PLATE II. Piano Case—Mahogany. (Maryland—c. 1810). A fine piano case marked "L. Ricketts, Baltimore." The author has never seen better carving of its type, even on pieces from Phyfe's workshop. The case is veneered with bird's-eye maple and mahogany on mahogany. L. Ricketts is listed in the Baltimore directory of 1810 as working there as a cabinetmaker. (Property of Mrs. Paul Chatham).

PLATE III. Upper Left—Cupboard—Walnut. (North Carolina—c. 1800). Students of furniture design who like the modernistic type, should study this illustration. The maker came close to being more than a century ahead of his time. The outstanding half-round containers are partitioned for bottles.
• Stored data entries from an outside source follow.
/-
Copyright (c) 2026. All rights reserved.
Released under Apache 2.0 license as described in the file LICENSE.
-/
import Literature.NumberTheory.ComplexMultiplication.DegenerateCMTypesAbelianSurvivorTernaryClosure
import Mathlib.RingTheory.RootsOfUnity.Complex
import Mathlib.RingTheory.Polynomial.Cyclotomic.Roots
import HarnessLib

/-!
# Kubota's survivors are stable under the Galois action on characters, and under odd multiples in the extremal
# case

SETTING (tree `CMTypeRankCharacters`, `DegenerateCMTypesAbelianSurvivorClosure`,
`DegenerateCMTypesAbelianSurvivorTernaryClosure`).  `G` a finite commutative group, `ρ ∈ G`, `T ⊆ G` a CM type
(`IsCMTypeWith ρ T`), `Ŝ_D(χ) = Σ_{t ∈ D} χ(t)` for `χ : AddChar (Additive G) ℂ` (additive notation: `(a • χ)(g) =
χ(g)ᵃ`), `S(T) = {χ : χ(ρ) = −1, Ŝ_T(χ) ≠ 0}` the SURVIVORS (`rank(T) = 1 + #S(T)`, [Kubota1965] §4 Lemma 2,
[Gordon1999HodgeAVSurvey] Prop. 9.4.1).  Two stability properties of `S(T)`:

> **Theorem** (`sum_nsmul_apply_eq_zero_iff`, `nsmul_mem_survivors_iff`).  For `a` coprime to `|G|` (or to any
> `n > 0` with `n • χ = 0`): **`Ŝ_D(a • χ) = 0 ⟺ Ŝ_D(χ) = 0`** — the values of `χ` are `n`-th roots of unity
> `ζ^{e(t)}`, `Ŝ_D(χ) = P(ζ)` and `Ŝ_D(a • χ) = P(ζᵃ)` for the integer polynomial `P = Σ_{t ∈ D} X^{e(t)}`, and `ζ`,
> `ζᵃ` have the same minimal polynomial, the cyclotomic polynomial (Mathlib `Polynomial.cyclotomic_eq_minpoly_rat`).
> Hence THE SURVIVORS ARE STABLE UNDER `χ ↦ a • χ`, `(a, |G|) = 1` (the action of `Gal(ℚ(μ_{|G|})/ℚ)` on `Ĝ`), and
> every survivor `χ` contributes `φ(ord χ)` survivors: **`rank(T) ≥ 1 + φ(ord χ)`**
> (`one_add_totient_addOrderOf_le_typeRank`).  This is the character-level form of the Galois invariance of the rank
> ([Dodson1984] §3.1.1; [Ribet1980] §3; tree `cmTypeRank_cmTypeSmul`).
> **Theorem** (`odd_nsmul_mem_survivors_of_forall_add_add`, `two_mul_card_stabilizer_mul_lt_of_nsmul_sum_eq_zero`).
> If the survivors are closed under triple products — the EXTREMAL case `2·|Stab(T)|·(rank(T) − 1) = |G|`, i.e.
> `B = D` on `A` on the field side (tree g40-#5, g40-#6) — then EVERY ODD MULTIPLE `(2k+1) • χ` of a survivor is a
> survivor; so a survivor with an annihilated odd multiple (`Ŝ_T((2k+1) • χ) = 0`, e.g. `χ` of order `6` with the
> quadratic character `3 • χ` killed) forces an exceptional Hodge class.

* §1 `nsmul_card_eq_zero` (`|G| • χ = 0`), `apply_pow_card` (`χ(g)^{|G|} = 1`), `sum_nsmul_apply_eq_zero_of_sum_eq_zero`,
  **`sum_nsmul_apply_eq_zero_iff`**, `sum_nsmul_apply_ne_zero_iff`, **`nsmul_mem_survivors_iff`**,
  `nsmul_apply_rho_of_coprime` (`a` is odd, `(a • χ)(ρ) = χ(ρ)`).
* §2 **`totient_addOrderOf_le_card_survivors`**, **`one_add_totient_addOrderOf_le_typeRank`**.
* §3 **`odd_nsmul_mem_survivors_of_forall_add_add`**, **`two_mul_card_stabilizer_mul_lt_of_nsmul_sum_eq_zero`**.

HONEST SCOPE.  Cyclotomic minimal polynomials (Mathlib) applied to character sums; the sources print the Galois
invariance of the rank (Ribet, Dodson) and Kubota's formula; the survivor-level statements are this file's packaging,
not numbered statements of the sources.  THEOREMS ONLY: no definition, no named fact, no instance, no `sorry`.

## References

* [Kubota1965] T. Kubota, *On the field extension by complex multiplication*, Trans. AMS 118 (1965), §2, §4 Lemma 2.
* [Gordon1999HodgeAVSurvey] B. B. Gordon, *A survey of the Hodge conjecture for abelian varieties*, Thm. 6.4, §9.2,
  Prop. 9.4.1 and §9.4.2.
* [Dodson1984] B. Dodson, *The structure of Galois groups of CM-fields*, Trans. AMS 283 (1984), §3.1.1.
* [Ribet1980] K. A. Ribet, *Division fields of abelian varieties with complex multiplication*, Mém. SMF 2 (1980), §3.
* [White1993SporadicCycles] S. P. White, *Sporadic cycles on CM abelian varieties*, Compositio Math. 88 (1993), §4 Thm. 3.

## Provenance

Lane `lit-hodgefound` (Track 2, Layer A3), seat `lit-hodgefound-p10` generation 40, row g40-#8; neighbours cited by
name, nothing restated: `DegenerateCMTypesAbelianSurvivorTernaryClosure` (g40-#5:
`two_mul_card_stabilizer_mul_lt_iff_exists_mem_closure` via g40-#1, `two_mul_card_stabilizer_mul_eq_iff_forall_add_add`),
`DegenerateCMTypesAbelianSurvivorClosure` (g40-#1), `CMTypeRankCharacters`
(`IsCMTypeWith.typeRank_eq_one_add_ncard_oddCharacters`), `CMTypeElementaryTwoGroupOddWeights`
(`character_apply_eq_one_or_of_mul_self`), Mathlib `Complex.isPrimitiveRoot_exp`, `IsPrimitiveRoot.eq_pow_of_pow_eq_one`,
`Polynomial.cyclotomic_eq_minpoly_rat`, `minpoly.dvd`, `Nat.totient_eq_card_coprime`, `nsmul_injOn_Iio_addOrderOf`.
-/

open scoped BigOperators Classical
open Polynomial

namespace Literature.NumberTheory.ComplexMultiplication

namespace CyclicCMType

namespace AbelianStabilizer

variable {G : Type*} [CommGroup G] [Fintype G] [DecidableEq G] {ρ : G} {T : Finset G}

/-! ## §0 Helpers -/

section Helpers

omit [Fintype G] [DecidableEq G] in
/-- `ρ² = 1`. [folklore] -/
private theorem rho_mul_rho_ga (h : IsCMTypeWith ρ (T : Set G)) : ρ * ρ = 1 := by
  have := h.invol (1 : G)
  simpa [smul_eq_mul] using this

omit [Fintype G] [DecidableEq G] in
/-- `χ(ρ) = ±1`. [folklore] -/
private theorem char_rho_ga (h : IsCMTypeWith ρ (T : Set G)) (χ : AddChar (Additive G) ℂ) :
    χ (Additive.ofMul ρ) = 1 ∨ χ (Additive.ofMul ρ) = -1 :=
  character_apply_eq_one_or_of_mul_self χ (rho_mul_rho_ga h)

omit [DecidableEq G] in
/-- Kubota's count with the survivors as a finset: `rank = 1 + #surv`. [cite: Kubota1965, §4 Lemma 2] -/
private theorem typeRank_eq_one_add_card_ga (h : IsCMTypeWith ρ (T : Set G)) :
    typeRank G (T : Set G) = 1 + ((Finset.univ.filter fun χ : AddChar (Additive G) ℂ =>
      χ (Additive.ofMul ρ) = -1).filter fun χ => ∑ s ∈ T, χ (Additive.ofMul s) ≠ 0).card := by
  rw [h.typeRank_eq_one_add_ncard_oddCharacters, ← Set.ncard_coe_finset]
  congr 2
  ext χ
  simp only [Set.mem_setOf_eq, Finset.coe_filter, Finset.mem_filter, Finset.mem_univ, true_and]

omit [Fintype G] [DecidableEq G] in
/-- If `n • χ = 0` then every value of `χ` is an `n`-th root of unity. [folklore] -/
private theorem apply_pow_eq_one_of_nsmul_eq_zero {n : ℕ} {χ : AddChar (Additive G) ℂ} (hχ : n • χ = 0) (g : G) :
    χ (Additive.ofMul g) ^ n = 1 := by
  rw [← AddChar.nsmul_apply, hχ, AddChar.zero_apply]

omit [Fintype G] [DecidableEq G] in
/-- One direction of the Galois stability: `Ŝ_D(χ) = 0 ⟹ Ŝ_D(a • χ) = 0` for `a` coprime to an exponent `n` of `χ`
(the character sums are values of one integer polynomial at two primitive `n`-th roots of unity with the same
minimal polynomial). [folklore] -/
private theorem sum_nsmul_apply_eq_zero_aux {n : ℕ} (hn : 0 < n) {χ : AddChar (Additive G) ℂ} (hχ : n • χ = 0)
    {a : ℕ} (ha : a.Coprime n) (D : Finset G) (h0 : ∑ s ∈ D, χ (Additive.ofMul s) = 0) :
    ∑ s ∈ D, (a • χ) (Additive.ofMul s) = 0 := by
  haveI : NeZero n := NeZero.of_pos hn
  have hζ := Complex.isPrimitiveRoot_exp n hn.ne'
  -- exponents `e s` with `ζ ^ e s = χ s`
  have hex : ∀ g : G, ∃ i : ℕ, Complex.exp (2 * Real.pi * Complex.I / n) ^ i = χ (Additive.ofMul g) := fun g => by
    obtain ⟨i, -, hi⟩ := hζ.eq_pow_of_pow_eq_one (apply_pow_eq_one_of_nsmul_eq_zero hχ g)
    exact ⟨i, hi⟩
  choose e he using hex
  -- the polynomial
  have hP : aeval (Complex.exp (2 * Real.pi * Complex.I / n)) (∑ s ∈ D, (X : ℚ[X]) ^ e s) =
      ∑ s ∈ D, χ (Additive.ofMul s) := by
    rw [map_sum]
    exact Finset.sum_congr rfl fun s _ => by rw [map_pow, aeval_X, he]
  have hPa : aeval (Complex.exp (2 * Real.pi * Complex.I / n) ^ a) (∑ s ∈ D, (X : ℚ[X]) ^ e s) =
      ∑ s ∈ D, (a • χ) (Additive.ofMul s) := by
    rw [map_sum]
    exact Finset.sum_congr rfl fun s _ => by
      rw [map_pow, aeval_X, AddChar.nsmul_apply, ← he, pow_right_comm]
  have hmin : minpoly ℚ (Complex.exp (2 * Real.pi * Complex.I / n)) =
      minpoly ℚ (Complex.exp (2 * Real.pi * Complex.I / n) ^ a) := by
    rw [← Polynomial.cyclotomic_eq_minpoly_rat hζ hn, ← Polynomial.cyclotomic_eq_minpoly_rat (hζ.pow_of_coprime a ha) hn]
  have hdvd : minpoly ℚ (Complex.exp (2 * Real.pi * Complex.I / n) ^ a) ∣ ∑ s ∈ D, (X : ℚ[X]) ^ e s := by
    rw [← hmin]
    exact minpoly.dvd ℚ _ (by rw [hP, h0])
  rw [← hPa]
  exact aeval_eq_zero_of_dvd_aeval_eq_zero hdvd (minpoly.aeval ℚ _)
PLATE III. Upper Right—Sheraton Sideboard—Walnut. (South Carolina—c. 1810).

PLATE III. Right Center—Desk—Walnut. (North Carolina—c. 1790). A desk with a fine interior and inlaid drawer fronts of fruitwood. (Property of F. B. Priest).

PLATE III. Left Center—Chippendale Drop-Leaf Table—Walnut. (North Carolina—c. 1750-1770). Showing a table with somewhat different type of foot.

PLATE III. Center—Chippendale Chair—Walnut. (Virginia—c. 1760-1780).

PLATE III. Lower Left—Sheraton Sideboard—Maple. (South Carolina—c. 1810). A sideboard of curly maple with inlay.

PLATE III. Lower Right—Chippendale Corner Cupboard—Walnut. (North Carolina—c. 1740-1760). Fine architectural type of cupboard from North Carolina, where many of this type are found.

PLATE IV. Upper Left—Chest-Of-Drawers—Walnut. (North Carolina—c. 1770-1790). This chest has a carved eagle in the skirt. Chests of this type, with different decorations and feet, are found in quantity throughout the South. (Property of Miss Willie P. Garland).

PLATE IV. Upper Right—Cabinet—Mahogany. (Virginia—c. 1820). A small cabinet evidently to house a collection of books or for display of trinkets. (Property of J. B. Ferneyhough).

PLATE IV. Center—Sheraton Cellaret—Mahogany. (Virginia—c. 1800). An inlaid cellaret with turned legs of a shape peculiar to those found in the rural districts. (Property of Mrs. E. M. Crutchfield).

PLATE IV. Lower Left—Chippendale Armchair—Walnut. (North Carolina—c. 1770). A country-made chair like many found. (Property of Mrs. E. M. Crutchfield).

PLATE IV. Lower Right—Queen Anne Lowboy—Walnut. (Virginia—c. 1750). Lowboys are so rare in the South that they are not described in the text. However, some are found. (Property of Mirs. J. G. Hayes).

PLATE V. Upper Left—Chippendale-Pembroke Table—Mahogany. (South Carolina—c. 1760-1775).

PLATE V. Right—Clock—Cherry. (North Carolina—c. 1790). A small clock made in the shape and style as tall clocks, and called grandfather clocks for this reason. It was found in Salem, and is an exact duplicate of a tall clock found there. The case has a remarkable grain. Small clocks of this type are very rare. (Property of Ralph P. Hanes).

PLATE V. Lower Left—Cheval Glass—Maple. (South Carolina—c. 1800). A rare type of the early Empire period. It has brass-paw feet. (Property of Joe Kindig, Jr.).